And just knowing that he almost certainly wasn't didn't stop her thinking about it. When she got hold of him . . .
She'd give him a great big hug, because she'd still be alive and he'd still be alive and he'd probably have saved her life, lots of other people's lives, and a planet or two into the bargain. And she wouldn't mention the helplessness she'd felt; how she hated this more than anything ever.
She wouldn't mention how she was worried she was his puppet, doing things at his command, whether she could move by herself or not.
She thought she'd chosen to travel with him of her own free will, but she'd figured out that he had his own agenda. Because he needed a companion. He needed her.
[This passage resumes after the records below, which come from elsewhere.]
/-- **The valuation of the good-`p` Euler-type factor**: for an integer `a` with `1 − a p⁻¹ + p⁻¹ ≠ 0`
in `ℚ_p` — in the application `a = a_p(E)`, `1 − a_p + p = #E(𝔽_p) > 0` —
`ord_p(1 − a p⁻¹ + p⁻¹) = ord_p(1 − a + p) − 1` (`1 − a p⁻¹ + p⁻¹ = (1 − a + p)/p`; Cas18 Thm. 2.3 /
Thm. 3.2 "`ε_p = p⁻¹` if `p ∤ N`"; JSW17 §3.5 "`(1 + p − a_p)/p`").
[cite: Castella2018, Thm. 2.3 and Thm. 3.2 (arXiv:1704.06608 pp. 5, 9), the factor `1 − a_p p⁻¹ + ε_p`] -/
theorem valuation_one_sub_div_add_inv {a : ℤ}
    (h : (1 : ℚ_[p]) - (a : ℚ_[p]) * (p : ℚ_[p])⁻¹ + (p : ℚ_[p])⁻¹ ≠ 0) :
    ((1 : ℚ_[p]) - (a : ℚ_[p]) * (p : ℚ_[p])⁻¹ + (p : ℚ_[p])⁻¹).valuation =
      (padicValInt p (1 - a + p) : ℤ) - 1 := by
  have hpne : (p : ℚ_[p]) ≠ 0 := by exact_mod_cast (Fact.out : p.Prime).ne_zero
  have hrew : (1 : ℚ_[p]) - (a : ℚ_[p]) * (p : ℚ_[p])⁻¹ + (p : ℚ_[p])⁻¹ =
      ((1 - a + p : ℤ) : ℚ_[p]) * (p : ℚ_[p])⁻¹ := by
    push_cast
    field_simp
    ring
  have hm0 : ((1 - a + p : ℤ) : ℚ_[p]) ≠ 0 := by
    intro h0
    apply h
    rw [hrew, h0, zero_mul]
  rw [hrew, Padic.valuation_mul hm0 (inv_ne_zero hpne), Padic.valuation_inv, Padic.valuation_p,
    Padic.valuation_intCast]
  ring

end Algebra

/-! ### §2 Pointwise at a GOOD prime (every embedding `ι : K → ℚ_p`): the halves give the composite -/

section Pointwise

variable {K : Type} [Field K] [NumberField K] {W : WeierstrassCurve ℚ} [W.IsElliptic]
  [W.IsGloballyMinimal] {p : ℕ} [Fact p.Prime] {ι : K →+* ℚ_[p]}
  {P : (W.baseChange K).toAffine.Point} {κ : ZpExtension K p} {𝔭 : HeightOneSpectrum (𝓞 K)}
  {γ : Field.absoluteGaloisGroup K} [Fact (κ.IsTopGenerator γ)]

/-- **HALVES ⟹ the composite (IMC≥∘BDP)ᵍ, pointwise, at a GOOD prime `p`.** CTL₀
(`HasCharValuationAt … n`: `X_ac^∅(E_K[p^∞])` torsion with a generator of non-zero constant term of
valuation `n`) ∧ the ONE-SIDED divisibility `Ch_Λ(X_ac)·R₀⟦T⟧ ⊆ (L)` ∧ the good-`p` value shape
`L(0) = u·((1 − a_p(E) p⁻¹ + p⁻¹)·log_{ω_E} P)²`, `u ∈ R₀ˣ` (Cas18 Thm. 3.2 with `ε_p = p⁻¹`, the
shape delivered by `Castella2018.thm32_exists_isBDPLFunction_valueAtOne` at `p ∤ N`) ⟹ lit-glue's
composite link `X11b.IMCLowerWaldspurgerOnTreeGoodAt p κ 𝔭 γ ι P` with the SAME `n`:
`2·(ord_p log_ω P + ord_p(1 − a_p + p) − 1) ≤ n`, `a_p = frobeniusTrace` of the minimal model
(`= a_p(E) = W.LFunction p` at a good prime, `LFunction_apply_prime_eq_frobeniusTrace`); `log_ω P ≠ 0`
and `1 − a_p + p ≠ 0` come out, they are not put in. The good-`p` twin of team x11b3's
`Halves.imcLowerWaldspurgerOnTreeAt_of_value_of_dvd`.
[cite: Castella2018, Thm. 3.2 (arXiv:1704.06608 p. 9) and §5 (5.1) (p. 12) (the assembly, as an inequality)] -/
theorem imcLowerWaldspurgerOnTreeGoodAt_of_value_of_dvd (hgood : Good W p) {n : ℕ}
    (hn : XAc.HasCharValuationAt (W.baseChange K) p κ 𝔭 ∅ γ n) {L : UnrSeries p}
    (h3 : (XAc.charIdeal (W.baseChange K) p κ 𝔭 ∅ γ).map (PowerSeries.map (toUnr p)) ≤
      Ideal.span {L})
    (u : (unrIntegers p)ˣ)
    (h2 : L.HasValueAt 0 (((u : unrIntegers p) : ℂ_[p]) *
      (algebraMap ℚ_[p] ℂ_[p]
        (((1 : ℚ_[p]) - (W.LFunction p : ℚ_[p]) * (p : ℚ_[p])⁻¹ + (p : ℚ_[p])⁻¹) *
          logOmega W p ι P)) ^ 2)) :
    X11b.IMCLowerWaldspurgerOnTreeGoodAt p κ 𝔭 γ ι P := by
  obtain ⟨htors, f, hf, hf0, hfn⟩ := hn
  have hmem : PowerSeries.map (toUnr p) f ∈ Ideal.span {L} := by
    rw [hf, map_span_singleton_powerSeries] at h3
    exact (Ideal.span_singleton_le_iff_mem _).mp h3
  obtain ⟨hy0, hle⟩ := two_mul_valuation_le_of_mem_span p hf0 hmem u h2
  set c : ℚ_[p] := (1 : ℚ_[p]) - (W.LFunction p : ℚ_[p]) * (p : ℚ_[p])⁻¹ + (p : ℚ_[p])⁻¹ with hc
  have hc0 : c ≠ 0 := left_ne_zero_of_mul hy0
  have hx0 : logOmega W p ι P ≠ 0 := right_ne_zero_of_mul hy0
  have hcval : c.valuation = (padicValInt p (1 - W.frobeniusTrace p + p) : ℤ) - 1 := by
    rw [← LFunction_apply_prime_eq_frobeniusTrace W p hgood]
    exact valuation_one_sub_div_add_inv p hc0
  refine ⟨n, ⟨htors, f, hf, hf0, hfn⟩, ?_⟩
  rw [← valuation_logOmega hx0, ← hfn]
  rw [Padic.valuation_mul hc0 hx0, hcval] at hle
  linarith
Somehow, she validated him. If a tree fell in a forest when no one was there to hear it, did it make a sound? If a Time Lord saved a world when there was no one there to know it, was he still a hero?
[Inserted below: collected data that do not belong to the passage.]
import Mathlib
import HarnessLib
import Literature.NumberTheory.EllipticCurves.ModularCurve
import Literature.NumberTheory.EllipticCurves.ModularCurveManinConstantProofs
import Literature.NumberTheory.EllipticCurves.ModularDegreeMinimal

/-!
# A lattice-optimal parametrisation datum has minimal modular degree

Lead p1 gen 13 (route `ManinLocalTwoThree`; supports the C3 crux item stmt-BirchSwinnertonDyer-22968 — this is STUB 3
`stub_modularDegree_le_of_latticeOptimal` of the planner-of-record's second C3 line `Cruxes/ManinPrimeToThreeAtNine/Lines/ghost_duality.lean`
(imc g23), the «transport, folklore» stub, PROVED; it is route-independent).

The routes phrase optimality of an `X₀(N)`-datum `D` of `W` in two currencies:

* LATTICE-optimality (the C2/C3 crux binder): `Λ_W = c · Λ_f`, i.e. `∀ z ∈ D.L.lattice, ∃ w ∈ periodLattice D.f, z = D.c * w`
  (together with the structure field `c Λ_f ⊆ Λ_W`);
* DEGREE-minimality (the currency of `abs_maninConstant_eq_one_of_isSemistable`, of the congruence-number files, and of the
  ghost-duality line): `∀ W' (D' : ModularParametrizationData W' N), D'.f = D.f → D.modularDegree ≤ D'.modularDegree`.

THEOREM (`modularDegree_le_of_latticeOptimal`): lattice-optimal ⟹ degree-minimal.  Proof (fibre counting on `deg_spec`, no
Riemann surfaces): write `I = 2πi∫f`, `φ_D = unif_W (c I)`, `φ_{D'} = unif_{W'} (c' I)`.  For a parameter `u ∈ ℂ` put
`S(u) = {Γ₀(N)τ : φ_D(τ) = unif_W(c u)}` and `S'(u) = {Γ₀(N)τ : φ_{D'}(τ) = unif_{W'}(c' u)}`.  Lattice-optimality and `c ≠ 0`
(`maninConstant_ne_zero_holds`) give `φ_D(τ) = unif_W(c u) ⟺ I(τ) − u ∈ Λ_f`, and `c' Λ_f ⊆ Λ_{W'}` gives `I(τ) − u ∈ Λ_f ⟹
φ_{D'}(τ) = unif_{W'}(c' u)`; so `S(u) ⊆ S'(u)` (`fiber_subset_fiber_of_latticeOptimal`).  The parameters `u` for which
`#S(u) ≠ deg D` or `#S'(u) ≠ deg D'` form a COUNTABLE set (the exceptional point sets of `deg_spec` are finite, the fibres of
`unif` are cosets of the countable lattice, and `u ↦ c u`, `u ↦ c' u` are injective), while `ℂ` is uncountable; at a good `u`,
`deg D = #S(u) ≤ #S'(u) = deg D'`.

Corollaries: the verbatim stub-3 form (`modularDegree_le_of_latticeOptimal'`), the degree-minimality hypothesis form
(`forall_modularDegree_le_of_latticeOptimal`), equality of degrees of two lattice-optimal data with the same newform
(`modularDegree_eq_of_latticeOptimal`), and `D.modularDegree = minModularDegree W N` (`modularDegree_eq_minModularDegree_of_latticeOptimal`,
via `IsNewformOf.unique`).

In print: Zagier 1985 §1 / Cremona §2.10 (the optimal curve and its strong parametrisation have the least degree in the
class) — folklore; the tree had both currencies but no bridge.  HONEST FRAMING: elementary and unconditional; it proves
nothing about Manin constants; BSD is not proved by this; C2/C3 OPEN.  beyond-print theorem: NO.
-/

set_option linter.dupNamespace false
set_option autoImplicit false

noncomputable section

open scoped MatrixGroups ModularForm
open CongruenceSubgroup UpperHalfPlane Literature.NumberTheory.EllipticCurves
  Literature.NumberTheory.EllipticCurves.ModularForms

namespace Summit.BirchSwinnertonDyer.BirchSwinnertonDyer.Theorems.ManinLocalTwoThree

variable {W : WeierstrassCurve ℚ} {N : ℕ} [NeZero N]

/-- The preimage of a countable set of points under the uniformisation `ℂ ↠ E(ℂ)` is countable: each fibre is a coset of the
lattice `Λ_W ≅ ℤ²`. -/
theorem countable_preimage_uniformize (D : ModularParametrizationData W N)
    {B : Set (W.baseChange ℂ).toAffine.Point} (hB : B.Countable) : (D.uniformize ⁻¹' B).Countable := by
  haveI : Countable D.L.lattice := Countable.of_equiv _ D.L.latticeEquivProd.toEquiv.symm
  have hlat : (D.L.lattice : Set ℂ).Countable := Set.countable_coe_iff.mp inferInstance
  refine (hB.biUnion fun P _ =>
    hlat.image (fun l : ℂ => Function.surjInv D.uniformize_surjective P + l)).mono ?_
  intro z hz
  refine Set.mem_iUnion₂.mpr ⟨D.uniformize z, hz,
    z - Function.surjInv D.uniformize_surjective (D.uniformize z), ?_, by simp⟩
  rw [SetLike.mem_coe, ← D.uniformize_eq_zero_iff, map_sub, Function.surjInv_eq D.uniformize_surjective, sub_self]

/-- The parameters `u ∈ ℂ` at which the fibre of `φ_D` over `unif_W(c u)` does NOT have `deg D` orbits form a countable set
(finitely many exceptional points by `deg_spec`, countable fibres of `unif_W`, and `u ↦ c u` injective as `c ≠ 0`). -/
theorem countable_setOf_fiberOrbitCount_ne (D : ModularParametrizationData W N) :
    {u : ℂ | D.fiberOrbitCount (D.uniformize ((D.c : ℂ) * u)) ≠ D.modularDegree}.Countable := by
  have hc : (D.c : ℂ) ≠ 0 := by exact_mod_cast D.maninConstant_ne_zero_holds
  exact (countable_preimage_uniformize D D.finite_setOf_fiberOrbitCount_ne.countable).preimage
    (mul_right_injective₀ hc)

/-- **Fibre inclusion.**  If `D` is lattice-optimal (`Λ_W = c Λ_f`) and `D'` is any datum of level `N` with the same newform,
then for every parameter `u` the `Γ₀(N)`-orbits mapped by `φ_D` to `unif_W(c u)` are among those mapped by `φ_{D'}` to
`unif_{W'}(c' u)`: `φ_D(τ) = unif_W(c u) ⟺ I(τ) − u ∈ Λ_f ⟹ c'(I(τ) − u) ∈ Λ_{W'}`. -/
theorem fiber_subset_fiber_of_latticeOptimal (D : ModularParametrizationData W N)
    (hL : ∀ z ∈ D.L.lattice, ∃ w ∈ periodLattice D.f, z = D.c * w)
    {W' : WeierstrassCurve ℚ} (D' : ModularParametrizationData W' N) (hf : D'.f = D.f) (u : ℂ) :
    {y : Y0 N | ∃ τ : ℍ, Y0.mk N τ = y ∧ D.φ τ = D.uniformize ((D.c : ℂ) * u)} ⊆
      {y : Y0 N | ∃ τ : ℍ, Y0.mk N τ = y ∧ D'.φ τ = D'.uniformize ((D'.c : ℂ) * u)} := by
  have hc : (D.c : ℂ) ≠ 0 := by exact_mod_cast D.maninConstant_ne_zero_holds
  rintro y ⟨τ, hτ, hφ⟩
  refine ⟨τ, hτ, ?_⟩
  have hmem : (D.c : ℂ) * eichlerIntegral D.f τ - (D.c : ℂ) * u ∈ D.L.lattice := by
    rw [← D.uniformize_eq_zero_iff, map_sub, sub_eq_zero]
    exact hφ
  obtain ⟨w, hw, hcw⟩ := hL _ hmem
  have hwu : eichlerIntegral D.f τ - u = w := by
    apply mul_left_cancel₀ hc
    rw [mul_sub, hcw]
  have hw' : w ∈ periodLattice D'.f := by
    rw [hf]
    exact hw
  have hmem' : (D'.c : ℂ) * eichlerIntegral D'.f τ - (D'.c : ℂ) * u ∈ D'.L.lattice := by
    rw [← mul_sub, hf, hwu]
    exact D'.smul_periodLattice_le w hw'
  show D'.uniformize ((D'.c : ℂ) * eichlerIntegral D'.f τ) = D'.uniformize ((D'.c : ℂ) * u)
  rw [← sub_eq_zero, ← map_sub, D'.uniformize_eq_zero_iff]
  exact hmem'

/-- **A lattice-optimal datum has minimal modular degree among all data of level `N` with the same newform** (any model `W'`,
in particular any curve isogenous to `W`): `Λ_W = c Λ_f ⟹ deg φ_D ≤ deg φ_{D'}` whenever `f_{D'} = f_D`.  Fibre counting at a
parameter `u` outside a countable exceptional set (`countable_setOf_fiberOrbitCount_ne`, `not_countable_complex`):
`deg D = #S(u) ≤ #S'(u) = deg D'` by `fiber_subset_fiber_of_latticeOptimal`.  Folklore (Zagier 1985 §1; Cremona §2.10). -/
theorem modularDegree_le_of_latticeOptimal (D : ModularParametrizationData W N)
    (hL : ∀ z ∈ D.L.lattice, ∃ w ∈ periodLattice D.f, z = D.c * w)
    {W' : WeierstrassCurve ℚ} (D' : ModularParametrizationData W' N) (hf : D'.f = D.f) :
    D.modularDegree ≤ D'.modularDegree := by
  classical
  obtain ⟨u, hu, hu'⟩ : ∃ u : ℂ, D.fiberOrbitCount (D.uniformize ((D.c : ℂ) * u)) = D.modularDegree ∧
      D'.fiberOrbitCount (D'.uniformize ((D'.c : ℂ) * u)) = D'.modularDegree := by
    by_contra h
    refine not_countable_complex
      (((countable_setOf_fiberOrbitCount_ne D).union (countable_setOf_fiberOrbitCount_ne D')).mono fun u _ => ?_)
    by_cases h1 : D.fiberOrbitCount (D.uniformize ((D.c : ℂ) * u)) = D.modularDegree
    · exact Or.inr fun h2 => h ⟨u, h1, h2⟩
    · exact Or.inl h1
  set S : Set (Y0 N) := {y | ∃ τ : ℍ, Y0.mk N τ = y ∧ D.φ τ = D.uniformize ((D.c : ℂ) * u)} with hS
  set S' : Set (Y0 N) := {y | ∃ τ : ℍ, Y0.mk N τ = y ∧ D'.φ τ = D'.uniformize ((D'.c : ℂ) * u)} with hS'
  have hcard : Nat.card S = D.modularDegree := hu
  have hcard' : Nat.card S' = D'.modularDegree := hu'
  have hfin : S'.Finite := by
    have : Finite S' := Nat.finite_of_card_ne_zero (by rw [hcard']; exact D'.deg_pos.ne')
    exact S'.toFinite
  calc D.modularDegree = Nat.card S := hcard.symm
    _ ≤ Nat.card S' := Nat.card_mono hfin (fiber_subset_fiber_of_latticeOptimal D hL D' hf u)
    _ = D'.modularDegree := hcard'

/-- The VERBATIM form of stub 3 `stub_modularDegree_le_of_latticeOptimal` of the C3 line `Lines/ghost_duality.lean` (imc g23):
a lattice-optimal datum has minimal modular degree among all data of level `N` with the same newform.  PROVED (the
`[W.IsElliptic]` binders are not used). -/
theorem modularDegree_le_of_latticeOptimal' :
    ∀ (W : WeierstrassCurve ℚ) [W.IsElliptic] {N : ℕ} [NeZero N] (D : ModularParametrizationData W N),
      (∀ z ∈ D.L.lattice, ∃ w ∈ periodLattice D.f, z = D.c * w) →
      ∀ (W' : WeierstrassCurve ℚ) [W'.IsElliptic] (D' : ModularParametrizationData W' N),
        D'.f = D.f → D.modularDegree ≤ D'.modularDegree :=
  fun _W _ _N _ D hL _W' _ D' hf => modularDegree_le_of_latticeOptimal D hL D' hf

/-- The DEGREE-MINIMALITY hypothesis of `abs_maninConstant_eq_one_of_isSemistable` and of the congruence-number files, produced
from LATTICE-optimality: `∀ W' [W'.IsElliptic] (D' : ModularParametrizationData W' N), D'.f = D.f → deg D ≤ deg D'`. -/
theorem forall_modularDegree_le_of_latticeOptimal (D : ModularParametrizationData W N)
    (hL : ∀ z ∈ D.L.lattice, ∃ w ∈ periodLattice D.f, z = D.c * w) :
    ∀ (W' : WeierstrassCurve ℚ) [W'.IsElliptic] (D' : ModularParametrizationData W' N),
      D'.f = D.f → D.modularDegree ≤ D'.modularDegree :=
  fun _W' _ D' hf => modularDegree_le_of_latticeOptimal D hL D' hf

/-- Two lattice-optimal data of the same level with the same newform (e.g. the optimal data of two models of the optimal curve)
have the same modular degree. -/
theorem modularDegree_eq_of_latticeOptimal (D : ModularParametrizationData W N)
    (hL : ∀ z ∈ D.L.lattice, ∃ w ∈ periodLattice D.f, z = D.c * w)
    {W' : WeierstrassCurve ℚ} (D' : ModularParametrizationData W' N)
    (hL' : ∀ z ∈ D'.L.lattice, ∃ w ∈ periodLattice D'.f, z = D'.c * w) (hf : D'.f = D.f) :
    D.modularDegree = D'.modularDegree :=
  le_antisymm (modularDegree_le_of_latticeOptimal D hL D' hf) (modularDegree_le_of_latticeOptimal D' hL' D hf.symm)

/-- A lattice-optimal datum realises the minimal modular degree `minModularDegree W N` of its own model (all data of `W` at
level `N` have the same newform, `IsNewformOf.unique`). -/
theorem modularDegree_eq_minModularDegree_of_latticeOptimal (D : ModularParametrizationData W N)
    (hL : ∀ z ∈ D.L.lattice, ∃ w ∈ periodLattice D.f, z = D.c * w) :
    D.modularDegree = minModularDegree W N :=
  (modularDegree_eq_minModularDegree_iff D).mpr fun D' =>
    modularDegree_le_of_latticeOptimal D hL D' (D'.isNewformOf.unique D.isNewformOf)

end Summit.BirchSwinnertonDyer.BirchSwinnertonDyer.Theorems.ManinLocalTwoThree

end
And she needed a hero right now, oh, God . . .
There was a Mantodean. There was she, stuck like a lemon in the middle of the room, and she could see it down the corridor . . . any second now – oh, help, it had seen her, it had seen her . . .
She tried to scream out with her mind, praying desperately that in a spectacular twist the implant in her forehead would turn out to be able to transmit thought waves to its controller. Doctor, help! Doctor, help!
Doctor
– It was skittering closer, multi-faceted eyes examining this intruder in its path, this alien creature that threatened the security of its home. Not that she was doing much threatening at the moment.
As Rose watched, the creature's mandibles sprang apart, like a gardener whipping open a pair of pruning shears. If they were slammed shut, her head would fall to the floor as easily as an unwanted twig.
Doctor, help!
And then . . . her knees braced, and she was flying into the air, soaring towards the high ceiling, and her arms were reaching over her head –
– and she grabbed hold. Of what, she had no idea, she couldn't look upwards, but for all she knew her fingernails were digging into solid rock. If she didn't know what she was doing was impossible, she wouldn't fall – like Wile E. Coyote happily running across thin air until he thought to look down.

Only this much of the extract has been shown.